_Prompt_: When you reach the line containing "have h1 : Real.sqrt" in the records below, start copying exactly, and stop once you have copied the line containing "calc |∫ x, deriv".

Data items
/-- **Productions against the regularised weight.** If `|D(x)| ≤ √(|S|²(x)) B(x)` pointwise with
`B ≥ 0` continuous, then for `ε > 0` and real `q ≥ 0`,
`|∫ Ψ_ε'(|S|²) D| ≤ (q/2) ∫ (√(|S|²+ε))^{q−1} B` (`Ψ_ε'(y)√y ≤ (q/2)(y+ε)^{(q−1)/2}`). [ours] -/
theorem abs_integral_reg_mul_le {d : Type*} [Fintype d] [DecidableEq d]
    {v : UnitAddTorus d → EuclideanSpace ℝ d} (hv : IsSmooth v)
    {D B : UnitAddTorus d → ℝ} (hB : Continuous B) (hB0 : ∀ x, 0 ≤ B x)
    (hDB : ∀ x, |D x| ≤ Real.sqrt (torusStrainSqAt v x) * B x) {ε q : ℝ} (hε : 0 < ε) (hq : 0 ≤ q) :
    |∫ x, deriv (fun y : ℝ => (y + ε) ^ (q / 2)) (torusStrainSqAt v x) * D x| ≤
      q / 2 * ∫ x, Real.sqrt (torusStrainSqAt v x + ε) ^ (q - 1) * B x := by
  have hQ0 : ∀ x, 0 ≤ torusStrainSqAt v x := torusStrainSqAt_nonneg v
  have hpos : ∀ x, 0 < torusStrainSqAt v x + ε := fun x => by linarith [hQ0 x]
  have hpt : ∀ x, |deriv (fun y : ℝ => (y + ε) ^ (q / 2)) (torusStrainSqAt v x) * D x| ≤
      q / 2 * (Real.sqrt (torusStrainSqAt v x + ε) ^ (q - 1) * B x) := by
    intro x
    rw [deriv_rpow_add (hpos x)]
    set y := torusStrainSqAt v x with hy
    have hw0 : 0 ≤ q / 2 * (y + ε) ^ (q / 2 - 1) := mul_nonneg (by linarith) (Real.rpow_nonneg (hpos x).le _)
    rw [abs_mul, abs_of_nonneg hw0]
    have h1 : Real.sqrt y ≤ Real.sqrt (y + ε) := Real.sqrt_le_sqrt (by linarith)
    have h2 : (y + ε) ^ (q / 2 - 1) * Real.sqrt (y + ε) = Real.sqrt (y + ε) ^ (q - 1) := by
      rw [sqrt_rpow_eq (hpos x).le, Real.sqrt_eq_rpow, ← Real.rpow_add (hpos x)]
      congr 1; ring
    calc q / 2 * (y + ε) ^ (q / 2 - 1) * |D x|
        ≤ q / 2 * (y + ε) ^ (q / 2 - 1) * (Real.sqrt y * B x) := mul_le_mul_of_nonneg_left (hDB x) hw0
      _ ≤ q / 2 * (y + ε) ^ (q / 2 - 1) * (Real.sqrt (y + ε) * B x) :=
          mul_le_mul_of_nonneg_left (mul_le_mul_of_nonneg_right h1 (hB0 x)) hw0
      _ = q / 2 * (((y + ε) ^ (q / 2 - 1) * Real.sqrt (y + ε)) * B x) := by ring
      _ = q / 2 * (Real.sqrt (y + ε) ^ (q - 1) * B x) := by rw [h2]
  have hc : Continuous fun x => q / 2 * (Real.sqrt (torusStrainSqAt v x + ε) ^ (q - 1) * B x) := by
    refine continuous_const.mul ((Continuous.rpow_const ?_ fun x => Or.inl ?_).mul hB)
    · exact ((continuous_strainSqAt hv).add continuous_const).sqrt
    · exact (Real.sqrt_pos.2 (hpos x)).ne'
  calc |∫ x, deriv (fun y : ℝ => (y + ε) ^ (q / 2)) (torusStrainSqAt v x) * D x|
      ≤ ∫ x, |deriv (fun y : ℝ => (y + ε) ^ (q / 2)) (torusStrainSqAt v x) * D x| :=
        abs_integral_le_integral_abs
    _ ≤ ∫ x, q / 2 * (Real.sqrt (torusStrainSqAt v x + ε) ^ (q - 1) * B x) :=
        integral_mono_of_nonneg (ae_of_all _ fun x => abs_nonneg _) hc.integrable_unitAddTorus
          (ae_of_all _ hpt)
    _ = q / 2 * ∫ x, Real.sqrt (torusStrainSqAt v x + ε) ^ (q - 1) * B x := integral_const_mul _ _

_The completed task_:
    have h1 : Real.sqrt y ≤ Real.sqrt (y + ε) := Real.sqrt_le_sqrt (by linarith)
    have h2 : (y + ε) ^ (q / 2 - 1) * Real.sqrt (y + ε) = Real.sqrt (y + ε) ^ (q - 1) := by
      rw [sqrt_rpow_eq (hpos x).le, Real.sqrt_eq_rpow, ← Real.rpow_add (hpos x)]
      congr 1; ring
    calc q / 2 * (y + ε) ^ (q / 2 - 1) * |D x|
        ≤ q / 2 * (y + ε) ^ (q / 2 - 1) * (Real.sqrt y * B x) := mul_le_mul_of_nonneg_left (hDB x) hw0
      _ ≤ q / 2 * (y + ε) ^ (q / 2 - 1) * (Real.sqrt (y + ε) * B x) :=
          mul_le_mul_of_nonneg_left (mul_le_mul_of_nonneg_right h1 (hB0 x)) hw0
      _ = q / 2 * (((y + ε) ^ (q / 2 - 1) * Real.sqrt (y + ε)) * B x) := by ring
      _ = q / 2 * (Real.sqrt (y + ε) ^ (q - 1) * B x) := by rw [h2]
  have hc : Continuous fun x => q / 2 * (Real.sqrt (torusStrainSqAt v x + ε) ^ (q - 1) * B x) := by
    refine continuous_const.mul ((Continuous.rpow_const ?_ fun x => Or.inl ?_).mul hB)
    · exact ((continuous_strainSqAt hv).add continuous_const).sqrt
    · exact (Real.sqrt_pos.2 (hpos x)).ne'
  calc |∫ x, deriv (fun y : ℝ => (y + ε) ^ (q / 2)) (torusStrainSqAt v x) * D x|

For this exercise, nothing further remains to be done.